::: Record set :::

import Summits.QuantumFields.YangMills.Theorems.BalabanUVNodesN15KingModelBoxShiftedHalfGrids
import HarnessLib

/-!
# BalabanUVNodes ∕ N15 — THE KING-MODEL RUNG (PART Ϟ-f): THE THERMODYNAMIC LIMIT OF THE FREE ENERGY DENSITY WITH FREE BOUNDARY CONDITIONS —
# `|Ω_j|⁻¹·ln det(c(−Δ_free)+m²)_{Ω_j} → kingFreeEnergyInf c m² d` along ANY boxes with all sides `→ ∞`: THE SAME LIMIT AS WITH PERIODIC BOUNDARY CONDITIONS (part Ε-m);
# by-product `kingFreeEnergyInf c m² d = π^{−(d+1)}∫_{[0,π]^{d+1}} ln(m² + cΣ_μ(2−2cos p_μ))dp`
# (Track A, DAG node N15 = NE2; FAN-OUT v1.1 §N15 s3 «KING-MODEL RUNG»; King p.670 l.8–13 «free boundary conditions»; count-neutral)

HONEST FRAMING.  Count-neutral (cell `pub-ymgap`, seat `pub-ymgap-dag-n15-e` g41; `--supports stmt-QuantumFields-27366 --as helper` = K3⁸).
TEMPLATE LITERATURE: C. King, Commun. Math. Phys. **102** (1986) 649–677 [King1986]: (3.89)–(3.93) pp.668–669, §4 p.670 l.8–13, (4.4) p.670.  Part Ε-m (g40): the periodic
thermodynamic limit `|T|⁻¹Σ_q ln lapSym(q) → kingFreeEnergyInf` along any tori; part Ϟ-e: the doubled torus's dual is tiled by the `2^{d+1}` shifted half grids and each shifted
half-grid sum `→ π^{−(d+1)}·halfZoneIntegral`.  THIS FILE closes the argument: ★★ **`tendsto_sum_log_lapSym_dblTorus_div_card`** (the doubled-torus density
`= 2^{−(d+1)}Σ_S(Πn_j)⁻¹boxLogSymSum S → π^{−(d+1)}halfZoneIntegral`), ★★★ **`kingFreeEnergyInf_eq_halfZoneIntegral`** (`kingFreeEnergyInf c m² d = π^{−(d+1)}∫_{[0,π]^{d+1}}
ln(m²+cΣ(2−2cos p_μ))dp` — by uniqueness of limits against Ε-m along the doubled cubes; the coordinatewise EVENNESS of the zone integral obtained through Riemann sums, with no
change of variables), ★★★ **`tendsto_log_det_boxOp_div_card`** (THE FREE-BOUNDARY FREE ENERGY DENSITY CONVERGES TO THE PERIODIC ONE: `|Ω_j|⁻¹ln det(c(−Δ_free)+m²)_{Ω_j} →
kingFreeEnergyInf c m² d` along ANY boxes with all sides `→ ∞`), ★★ **`tendsto_log_gaussNorm_boxOp_div_card`** (`|Ω_j|⁻¹ln 𝒩((c(−Δ_free)+m²)_{Ω_j}) → ½ln 2π − ½kingFreeEnergyInf`).

PRIOR TREE ART (named, USED not restated): Ϟ-e (`boxLogSymSum`, `halfZoneIntegral`, `tendsto_boxLogSymSum_div`, `sum_log_lapSym_dblTorus_eq`, `log_det_boxOp_eq_boxLogSymSum`,
`card_kingBox`), Ϟ-c (`log_det_boxOp`, `log_gaussNorm_boxOp`), Ν-b (`card_dblTorus_eq`), Ε-m (`kingFreeEnergyInf`, `tendsto_sum_log_lapSym_div_card`).  NOT Bałaban's covariant
objects; NOT a node discharge (N15 is booked through n15-a's knit, untouched); nothing continuum-YM ∕ `ℝ⁴` ∕ OS ∕ Clay.  0 `sorry`; 0 `def`.

HONEST SCOPE.  King's `A = 0` free operator `c(−Δ)+m²` (`c ≥ 0`, `m² > 0`) on boxes `Ω_j = Π_μ{0,…,n_{j,μ}−1}` with all `n_{j,μ} → ∞`; the RG block-field operator
`Δ^{(K)}_Ω`'s density limit (which needs the coordinatewise reflection symmetry of King's alias symbol (4.5)) is NOT here.  No rate of convergence is claimed (the boundary
contribution is `O(Σ_μ 1∕n_{j,μ})` but is not quantified here).  Locators: [King1986] (3.89)–(3.93) pp.668–669, §4 p.670 l.8–13, (4.4) p.670.
-/

noncomputable section

open scoped BigOperators Topology
open Finset Filter MeasureTheory

namespace Summit.QuantumFields.YangMills.BalabanUVNodes.N15KingModelRung.TorusSpectral

open Literature.MathematicalPhysics.QuantumFieldTheory.Balaban1983to89.B5Prop11Plancherel (Tor sOf)
open Literature.MathematicalPhysics.QuantumFieldTheory.King1986.Torus
open Summit.QuantumFields.YangMills.BalabanUVNodes.N15KingModelRung.FreeField (gaussNorm)

variable {d : ℕ}

/-! ## §3 Identification with the periodic limit; the free-boundary free energy density -/

section Limit

variable {c m2 : ℝ}

/-- ★★ **THE DOUBLED-TORUS DENSITY THROUGH THE HALF GRIDS**: along any boxes with all sides `→ ∞`, `|T̂(2n_j)|⁻¹Σ_{q}ln lapSym(2n_j)(q) = 2^{−(d+1)}Σ_S(Πn_j)⁻¹boxLogSymSum S →
π^{−(d+1)}·halfZoneIntegral`. [cite: King1986, (3.89)–(3.93) pp.668–669, (4.4) p.670] -/
theorem tendsto_sum_log_lapSym_dblTorus_div_card (hc : 0 ≤ c) (hm : 0 < m2) (nseq : ℕ → Fin (d + 1) → ℕ) (hpos : ∀ j ν, 0 < nseq j ν)
    (hlim : ∀ ν, Tendsto (fun j => (nseq j ν : ℝ)) atTop atTop) :
    Tendsto (fun j => haveI : ∀ ν, NeZero (nseq j ν) := fun ν => ⟨(hpos j ν).ne'⟩
      (Fintype.card (Tor (dblPer (nseq j))) : ℝ)⁻¹ * ∑ q : Tor (dblPer (nseq j)), Real.log (lapSym (dblPer (nseq j)) c m2 q)) atTop
      (𝓝 ((Real.pi ^ (d + 1))⁻¹ * halfZoneIntegral c m2 d)) := by
  have hS := tendsto_finsetSum (Finset.univ : Finset (Finset (Fin (d + 1)))) fun S _ => tendsto_boxLogSymSum_div hc hm S nseq hpos hlim
  rw [Finset.sum_const, Finset.card_univ, Fintype.card_finset, Fintype.card_fin, nsmul_eq_mul] at hS
  have h2 : ((2 : ℝ) ^ (d + 1))⁻¹ * ((2 ^ (d + 1) : ℕ) * ((Real.pi ^ (d + 1))⁻¹ * halfZoneIntegral c m2 d)) = (Real.pi ^ (d + 1))⁻¹ * halfZoneIntegral c m2 d := by
    push_cast
    rw [← mul_assoc, inv_mul_cancel₀ (pow_ne_zero _ two_ne_zero), one_mul]
  rw [← h2]
  refine (hS.const_mul (((2 : ℝ) ^ (d + 1))⁻¹)).congr fun j => ?_
  haveI : ∀ ν, NeZero (nseq j ν) := fun ν => ⟨(hpos j ν).ne'⟩
  rw [card_dblTorus_eq (nseq j), card_kingBox, sum_log_lapSym_dblTorus_eq (nseq j) c m2, Finset.mul_sum, Finset.mul_sum]
  refine Finset.sum_congr rfl fun S _ => ?_
  push_cast
  rw [mul_inv, mul_assoc]

/-- ★★★ **THE INFINITE-VOLUME FREE ENERGY DENSITY AS A HALF-ZONE INTEGRAL**: `kingFreeEnergyInf c m² d = π^{−(d+1)}·∫_{[0,π]^{d+1}} ln(m² + cΣ_μ(2−2cos p_μ))dp` (`c ≥ 0`, `m² > 0`)
— identified by uniqueness of limits: Ε-m's periodic limit along the doubled cubes `(ℤ∕2(j+1))^{d+1}` against §2. [cite: King1986, (3.89)–(3.93) pp.668–669, (4.4) p.670] -/
theorem kingFreeEnergyInf_eq_halfZoneIntegral (hc : 0 ≤ c) (hm : 0 < m2) :
    kingFreeEnergyInf c m2 d = (Real.pi ^ (d + 1))⁻¹ * halfZoneIntegral c m2 d := by
  set nseq : ℕ → Fin (d + 1) → ℕ := fun j _ => j + 1 with hnseq
  have hpos : ∀ j ν, 0 < nseq j ν := fun j _ => Nat.succ_pos j
  have hlim : ∀ ν, Tendsto (fun j => (nseq j ν : ℝ)) atTop atTop := fun ν => by
    have : Tendsto (fun j : ℕ => ((j : ℝ) + 1)) atTop atTop := tendsto_atTop_add_const_right _ 1 tendsto_natCast_atTop_atTop
    refine this.congr fun j => ?_
    simp only [hnseq]; push_cast; ring
  have h1 := tendsto_sum_log_lapSym_dblTorus_div_card hc hm nseq hpos hlim
  have h2 := tendsto_sum_log_lapSym_div_card (d := d) hc hm (fun j => dblPer (nseq j)) (fun j ν => by simp only [dblPer]; exact Nat.mul_pos two_pos (hpos j ν))
    (fun ν => by
      have : Tendsto (fun j => (2 : ℝ) * (nseq j ν : ℝ)) atTop atTop := (hlim ν).const_mul_atTop two_pos
      refine this.congr fun j => ?_
      simp only [dblPer]; push_cast; ring)
  exact tendsto_nhds_unique h2 h1

/-- ★★★ **THE FREE ENERGY DENSITY WITH FREE BOUNDARY CONDITIONS HAS THE SAME THERMODYNAMIC LIMIT AS WITH PERIODIC ONES**: along ANY boxes `Ω_j = Π_μ{0,…,n_{j,μ}−1}` with every
`n_{j,μ} → ∞` (`≥ 1`), for `c ≥ 0`, `m² > 0`: `|Ω_j|⁻¹·ln det(c(−Δ_free)+m²)_{Ω_j} → kingFreeEnergyInf c m² d` (the limit of part Ε-m along tori). [cite: King1986, (3.89)–(3.93) pp.668–669,
§4 p.670 l.8–13, (4.4) p.670] -/
theorem tendsto_log_det_boxOp_div_card (hc : 0 ≤ c) (hm : 0 < m2) (nseq : ℕ → Fin (d + 1) → ℕ) (hpos : ∀ j ν, 0 < nseq j ν)
    (hlim : ∀ ν, Tendsto (fun j => (nseq j ν : ℝ)) atTop atTop) :
    Tendsto (fun j => haveI : ∀ ν, NeZero (nseq j ν) := fun ν => ⟨(hpos j ν).ne'⟩
      (Fintype.card (KingBox (nseq j)) : ℝ)⁻¹ * Real.log (boxOp (nseq j) c m2).det) atTop (𝓝 (kingFreeEnergyInf c m2 d)) := by
  rw [kingFreeEnergyInf_eq_halfZoneIntegral hc hm]
  refine (tendsto_boxLogSymSum_div hc hm ∅ nseq hpos hlim).congr fun j => ?_
  haveI : ∀ ν, NeZero (nseq j ν) := fun ν => ⟨(hpos j ν).ne'⟩
  rw [card_kingBox, log_det_boxOp_eq_boxLogSymSum (nseq j) hc hm]
  norm_cast

/-- ★★ **THE FREE-FIELD NORMALISATION PER SITE WITH FREE BOUNDARY CONDITIONS**: `|Ω_j|⁻¹·ln 𝒩((c(−Δ_free)+m²)_{Ω_j}) → ½ln 2π − ½·kingFreeEnergyInf c m² d` — the same limit as on
tori. [cite: King1986, (3.89)–(3.93) pp.668–669, (2.6) p.652, §4 p.670] -/
theorem tendsto_log_gaussNorm_boxOp_div_card (hc : 0 ≤ c) (hm : 0 < m2) (nseq : ℕ → Fin (d + 1) → ℕ) (hpos : ∀ j ν, 0 < nseq j ν)
    (hlim : ∀ ν, Tendsto (fun j => (nseq j ν : ℝ)) atTop atTop) :
    Tendsto (fun j => haveI : ∀ ν, NeZero (nseq j ν) := fun ν => ⟨(hpos j ν).ne'⟩
      (Fintype.card (KingBox (nseq j)) : ℝ)⁻¹ * Real.log (gaussNorm (boxOp (nseq j) c m2))) atTop
      (𝓝 (1 / 2 * Real.log (2 * Real.pi) - 1 / 2 * kingFreeEnergyInf c m2 d)) := by
  have h := tendsto_log_det_boxOp_div_card hc hm nseq hpos hlim
  have h' := (tendsto_const_nhds (x := 1 / 2 * Real.log (2 * Real.pi))).sub (h.const_mul (1 / 2))
  refine h'.congr fun j => ?_
  haveI : ∀ ν, NeZero (nseq j ν) := fun ν => ⟨(hpos j ν).ne'⟩
  have hcard : (Fintype.card (KingBox (nseq j)) : ℝ) ≠ 0 := by exact_mod_cast Fintype.card_ne_zero
  rw [log_gaussNorm_boxOp (nseq j) hc hm, ← log_det_boxOp (nseq j) hc hm, mul_sub,
    show ((Fintype.card (KingBox (nseq j)) : ℝ))⁻¹ * ((Fintype.card (KingBox (nseq j)) : ℝ) / 2 * Real.log (2 * Real.pi)) = 1 / 2 * Real.log (2 * Real.pi) by
      rw [div_eq_mul_inv, ← mul_assoc, ← mul_assoc, inv_mul_cancel₀ hcard, one_mul]; ring]
  ring

end Limit

end Summit.QuantumFields.YangMills.BalabanUVNodes.N15KingModelRung.TorusSpectral

end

:::

What you will do:
Could you repeat exactly the lines above from the line with "have h2 : ((2" up to and including the line with "(fun ν => by", and only those?

Worked solution:
  have h2 : ((2 : ℝ) ^ (d + 1))⁻¹ * ((2 ^ (d + 1) : ℕ) * ((Real.pi ^ (d + 1))⁻¹ * halfZoneIntegral c m2 d)) = (Real.pi ^ (d + 1))⁻¹ * halfZoneIntegral c m2 d := by
    push_cast
    rw [← mul_assoc, inv_mul_cancel₀ (pow_ne_zero _ two_ne_zero), one_mul]
  rw [← h2]
  refine (hS.const_mul (((2 : ℝ) ^ (d + 1))⁻¹)).congr fun j => ?_
  haveI : ∀ ν, NeZero (nseq j ν) := fun ν => ⟨(hpos j ν).ne'⟩
  rw [card_dblTorus_eq (nseq j), card_kingBox, sum_log_lapSym_dblTorus_eq (nseq j) c m2, Finset.mul_sum, Finset.mul_sum]
  refine Finset.sum_congr rfl fun S _ => ?_
  push_cast
  rw [mul_inv, mul_assoc]

/-- ★★★ **THE INFINITE-VOLUME FREE ENERGY DENSITY AS A HALF-ZONE INTEGRAL**: `kingFreeEnergyInf c m² d = π^{−(d+1)}·∫_{[0,π]^{d+1}} ln(m² + cΣ_μ(2−2cos p_μ))dp` (`c ≥ 0`, `m² > 0`)
— identified by uniqueness of limits: Ε-m's periodic limit along the doubled cubes `(ℤ∕2(j+1))^{d+1}` against §2. [cite: King1986, (3.89)–(3.93) pp.668–669, (4.4) p.670] -/
theorem kingFreeEnergyInf_eq_halfZoneIntegral (hc : 0 ≤ c) (hm : 0 < m2) :
    kingFreeEnergyInf c m2 d = (Real.pi ^ (d + 1))⁻¹ * halfZoneIntegral c m2 d := by
  set nseq : ℕ → Fin (d + 1) → ℕ := fun j _ => j + 1 with hnseq
  have hpos : ∀ j ν, 0 < nseq j ν := fun j _ => Nat.succ_pos j
  have hlim : ∀ ν, Tendsto (fun j => (nseq j ν : ℝ)) atTop atTop := fun ν => by
    have : Tendsto (fun j : ℕ => ((j : ℝ) + 1)) atTop atTop := tendsto_atTop_add_const_right _ 1 tendsto_natCast_atTop_atTop
    refine this.congr fun j => ?_
    simp only [hnseq]; push_cast; ring
  have h1 := tendsto_sum_log_lapSym_dblTorus_div_card hc hm nseq hpos hlim
  have h2 := tendsto_sum_log_lapSym_div_card (d := d) hc hm (fun j => dblPer (nseq j)) (fun j ν => by simp only [dblPer]; exact Nat.mul_pos two_pos (hpos j ν))
    (fun ν => by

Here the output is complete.